Collected data:

/-! ### (B) The stub: full threshold `μ < 1` -/

/-- **The strain regime** (registered sub-goal `stub_strainRegime` of crux
stmt-NavierStokesRegularity-1934, line `registered`, v17; a Childress-type anti-dynamo bound). An
eternal classical solution `(W, Q)` of Leray's backward system on `ℝ × ℝ³` in the uniform profile
class whose rate of strain obeys `⟪v, DW(s, y)v⟫ ≤ μ‖v‖²` for all `s, y, v` with `μ < 1` vanishes
identically. Vorticity maximum principle in similarity variables: the attained maximum
`m(s) = max_y |curl W(s, y)|²` is bounded and Lipschitz, and at a maximiser the vorticity equation
`∂ₛΩ + Ω + ½(y·∇)Ω + (W·∇)Ω = (Ω·∇)W + ΔΩ` gives `∂ₛ|Ω|² ≤ 2(μ − 1)|Ω|²` (transport terms vanish,
`⟪Ω, ΔΩ⟫ ≤ 0`, stretching `≤ μ|Ω|²`), i.e. `D⁻m ≤ −2(1 − μ)m`; the backward Dini lemma
`strain_leftDini_nonpos` forces `m ≡ 0`, so `curl W ≡ 0` and `stub_curlFreeLiouville` concludes. -/
theorem stub_strainRegime :
    ∀ (W : ℝ → EuclideanSpace ℝ (Fin 3) → EuclideanSpace ℝ (Fin 3)) (Q : ℝ → EuclideanSpace ℝ (Fin 3) → ℝ),
      IsBackwardLeraySolutionOn univ 1 W Q →
      (∀ k : ℕ, ∃ K : ℝ, ∀ s y, (1 + ‖y‖) ^ (k + 1) * ‖iteratedFDeriv ℝ k (W s) y‖ ≤ K) →
      (∃ μ : ℝ, μ < 1 ∧ ∀ s y (v : EuclideanSpace ℝ (Fin 3)), ⟪v, fderiv ℝ (W s) y v⟫ ≤ μ * ‖v‖ ^ 2) →
      ∀ s y, W s y = 0 := by
  intro W Q h hdec hμ
  obtain ⟨μ, hμ1, hstrain⟩ := hμ
  have hsm : IsSmoothSpaceTimeOn univ W := h.smooth_velocity
  have hW3 : ∀ s, ContDiff ℝ 3 (W s) := fun s => (hsm.contDiff_slice (mem_univ s)).of_le (by norm_cast)
  obtain ⟨K, hK0, hK⟩ := enstrophy_decay hW3 hdec
  -- pointwise decay and continuity of `|Ω|²` on every slice; maximisers
  have hΩ2 : ∀ s y, ‖curl (W s) y‖ ^ 2 ≤ (‖curlCLM‖ * K) ^ 2 * ((1 + ‖y‖) ^ 4)⁻¹ := fun s =>
    (enstrophy_slice_integrable (hW3 s) hK0 (hK s)).2.2.2.2.2.2.2
  have hΩc : ∀ s, Continuous (curl (W s)) := fun s => (PineauVicol2026.contDiff_two_curl (hW3 s)).continuous
  have hmax : ∀ s, ∃ x, ∀ y, ‖curl (W s) y‖ ^ 2 ≤ ‖curl (W s) x‖ ^ 2 := fun s =>
    strain_exists_max ((hΩc s).norm.pow 2) (hΩ2 s) fun y => sq_nonneg _
  choose ys hys using hmax
  obtain ⟨m, hm⟩ : ∃ m : ℝ → ℝ, ∀ s, m s = ‖curl (W s) (ys s)‖ ^ 2 := ⟨_, fun s => rfl⟩
  -- the time derivative of `|Ω(·, y)|²` and its uniform bound
  have hΩsm : IsSmoothSpaceTimeOn univ (vorticity W) := hsm.isSmoothSpaceTimeOn_vorticity uniqueDiffOn_univ
  have hderiv : ∀ s y, HasDerivAt (fun s => ‖curl (W s) y‖ ^ 2)
      (2 * ⟪curl (W s) y, timeDerivWithin univ (vorticity W) s y⟫) s := by
    intro s y
    have h1 : HasDerivAt (fun s => vorticity W s y) (timeDerivWithin univ (vorticity W) s y) s :=
      hasDerivWithinAt_univ.1 (hΩsm.hasDerivWithinAt_timeDerivWithin uniqueDiffOn_univ (mem_univ s) y)
    have h2 := h1.norm_sq
    simp only [vorticity_apply] at h2
    exact h2
  obtain ⟨A, hA0, hdomA⟩ : ∃ A : ℝ, 0 ≤ A ∧ ∀ s y,
      |⟪timeDerivWithin univ (vorticity W) s y, curl (W s) y⟫| ≤ A * ((1 + ‖y‖) ^ 4)⁻¹ :=
    ⟨_, by positivity, fun s y => evolution_dominator h s hK0 (hK s) y⟩
  have hdom : ∀ s y, ‖2 * ⟪curl (W s) y, timeDerivWithin univ (vorticity W) s y⟫‖ ≤ 2 * A := by
    intro s y
    have h1y : ((1 + ‖y‖) ^ 4)⁻¹ ≤ (1 : ℝ) :=
      inv_le_one_of_one_le₀ (one_le_pow₀ (by linarith [norm_nonneg y]))
    have h2 := hdomA s y
    rw [real_inner_comm] at h2
    rw [Real.norm_eq_abs, abs_mul, abs_two]
    nlinarith [mul_le_mul_of_nonneg_left h1y hA0]
  -- `|Ω(·, y)|²` is `2A`-Lipschitz, uniformly in `y`; hence `m` is continuous
  have hlip : ∀ y s s', ‖curl (W s') y‖ ^ 2 ≤ ‖curl (W s) y‖ ^ 2 + 2 * A * dist s' s := by
    intro y s s'
    have e := convex_univ.norm_image_sub_le_of_norm_hasDerivWithin_le (f := fun s => ‖curl (W s) y‖ ^ 2)
      (fun x _ => (hderiv x y).hasDerivWithinAt) (fun x _ => hdom x y) (mem_univ s) (mem_univ s')
    rw [Real.norm_eq_abs, Real.norm_eq_abs] at e
    rw [Real.dist_eq]
    linarith [le_abs_self (‖curl (W s') y‖ ^ 2 - ‖curl (W s) y‖ ^ 2)]
  have hmc : Continuous m := by
    refine (LipschitzWith.of_le_add_mul' (2 * A) fun s' s => ?_).continuous
    rw [hm, hm]
    linarith [hlip (ys s') s s', hys s (ys s')]
  -- `m` is bounded
  have hmM : ∀ s, m s ≤ (‖curlCLM‖ * K) ^ 2 := by
    intro s
    rw [hm]
    have h1y : ((1 + ‖ys s‖) ^ 4)⁻¹ ≤ (1 : ℝ) :=
      inv_le_one_of_one_le₀ (one_le_pow₀ (by linarith [norm_nonneg (ys s)]))
    exact (hΩ2 s (ys s)).trans (mul_le_of_le_one_right (sq_nonneg _) h1y)
  -- the key one-sided estimate `D⁻m(s) ≤ −2(1 − μ)m(s)` at a maximiser
  have hD : ∀ s r, -(2 * (1 - μ) * m s) < r → ∀ᶠ s' in 𝓝[<] s, slope m s s' < r := by
    intro s r hr
    have hΩ2s : ContDiff ℝ 2 (curl (W s)) := PineauVicol2026.contDiff_two_curl (hW3 s)
    obtain ⟨hfirst, hsecond⟩ := strain_maxPoint hΩ2s (hys s)
    -- the vorticity equation at `(s, ys s)`
    have eq := h.vorticity_eq uniqueDiffOn_univ (by simp) (mem_univ s) (ys s)
    simp only [vorticity_apply, convect_apply, one_smul] at eq
    have e' : timeDerivWithin univ (vorticity W) s (ys s) =
        fderiv ℝ (W s) (ys s) (curl (W s) (ys s)) + (Δ (curl (W s))) (ys s) - curl (W s) (ys s)
          - (1 / 2 : ℝ) • fderiv ℝ (curl (W s)) (ys s) (ys s) - fderiv ℝ (curl (W s)) (ys s) (W s (ys s)) := by
      rw [← eq]; abel
    have key : 2 * ⟪curl (W s) (ys s), timeDerivWithin univ (vorticity W) s (ys s)⟫ ≤ -(2 * (1 - μ) * m s) := by
      rw [e']
      simp only [inner_add_right, inner_sub_right, inner_smul_right, hfirst, real_inner_self_eq_norm_sq]
      have hst := hstrain s (ys s) (curl (W s) (ys s))
      rw [hm]
      nlinarith [hsecond]
    -- left slopes of `s' ↦ |Ω(s', ys s)|²` tend to the derivative, and dominate those of `m`
    have hg : Tendsto (slope (fun s' => ‖curl (W s') (ys s)‖ ^ 2) s) (𝓝[<] s)
        (𝓝 (2 * ⟪curl (W s) (ys s), timeDerivWithin univ (vorticity W) s (ys s)⟫)) :=
      (hasDerivWithinAt_iff_tendsto_slope' (by simp)).1 (hderiv s (ys s)).hasDerivWithinAt
    have hev : ∀ᶠ s' in 𝓝[<] s, slope (fun s' => ‖curl (W s') (ys s)‖ ^ 2) s s' < r :=
      hg.eventually (gt_mem_nhds (key.trans_lt hr))
    filter_upwards [hev, self_mem_nhdsWithin] with s' h1 h2
    refine lt_of_le_of_lt ?_ h1
    rw [slope_def_field, slope_def_field]
    refine div_le_div_of_nonpos_of_le (sub_nonpos.2 (le_of_lt h2)) ?_
    rw [hm, hm]
    linarith [hys s' (ys s)]
  have hm0 : ∀ s, m s ≤ 0 :=
    strain_leftDini_nonpos (c := 2 * (1 - μ)) (by linarith) hmc hmM hD
  -- conclusion: `curl W ≡ 0`, then the curl-free Liouville theorem
  have hcurl : ∀ s y, curl (W s) y = 0 := by
    intro s y
    have h1 : ‖curl (W s) y‖ ^ 2 ≤ 0 := (hys s y).trans ((hm s).symm.le.trans (hm0 s))
    have h2 : ‖curl (W s) y‖ ^ 2 = 0 := le_antisymm h1 (sq_nonneg _)
    simpa using h2
  exact stub_curlFreeLiouville W Q h hdec hcurl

__Exercise instructions__. All lines starting at the one holding "have hst := hstrain" and ending at the last line above must be output exactly, and no other line may appear.

__Task output__.
      have hst := hstrain s (ys s) (curl (W s) (ys s))
      rw [hm]
      nlinarith [hsecond]
    -- left slopes of `s' ↦ |Ω(s', ys s)|²` tend to the derivative, and dominate those of `m`
    have hg : Tendsto (slope (fun s' => ‖curl (W s') (ys s)‖ ^ 2) s) (𝓝[<] s)
        (𝓝 (2 * ⟪curl (W s) (ys s), timeDerivWithin univ (vorticity W) s (ys s)⟫)) :=
      (hasDerivWithinAt_iff_tendsto_slope' (by simp)).1 (hderiv s (ys s)).hasDerivWithinAt
    have hev : ∀ᶠ s' in 𝓝[<] s, slope (fun s' => ‖curl (W s') (ys s)‖ ^ 2) s s' < r :=
      hg.eventually (gt_mem_nhds (key.trans_lt hr))
    filter_upwards [hev, self_mem_nhdsWithin] with s' h1 h2
    refine lt_of_le_of_lt ?_ h1
    rw [slope_def_field, slope_def_field]
    refine div_le_div_of_nonpos_of_le (sub_nonpos.2 (le_of_lt h2)) ?_
    rw [hm, hm]
    linarith [hys s' (ys s)]
  have hm0 : ∀ s, m s ≤ 0 :=
    strain_leftDini_nonpos (c := 2 * (1 - μ)) (by linarith) hmc hmM hD
  -- conclusion: `curl W ≡ 0`, then the curl-free Liouville theorem
  have hcurl : ∀ s y, curl (W s) y = 0 := by
    intro s y
    have h1 : ‖curl (W s) y‖ ^ 2 ≤ 0 := (hys s y).trans ((hm s).symm.le.trans (hm0 s))
    have h2 : ‖curl (W s) y‖ ^ 2 = 0 := le_antisymm h1 (sq_nonneg _)
    simpa using h2
  exact stub_curlFreeLiouville W Q h hdec hcurl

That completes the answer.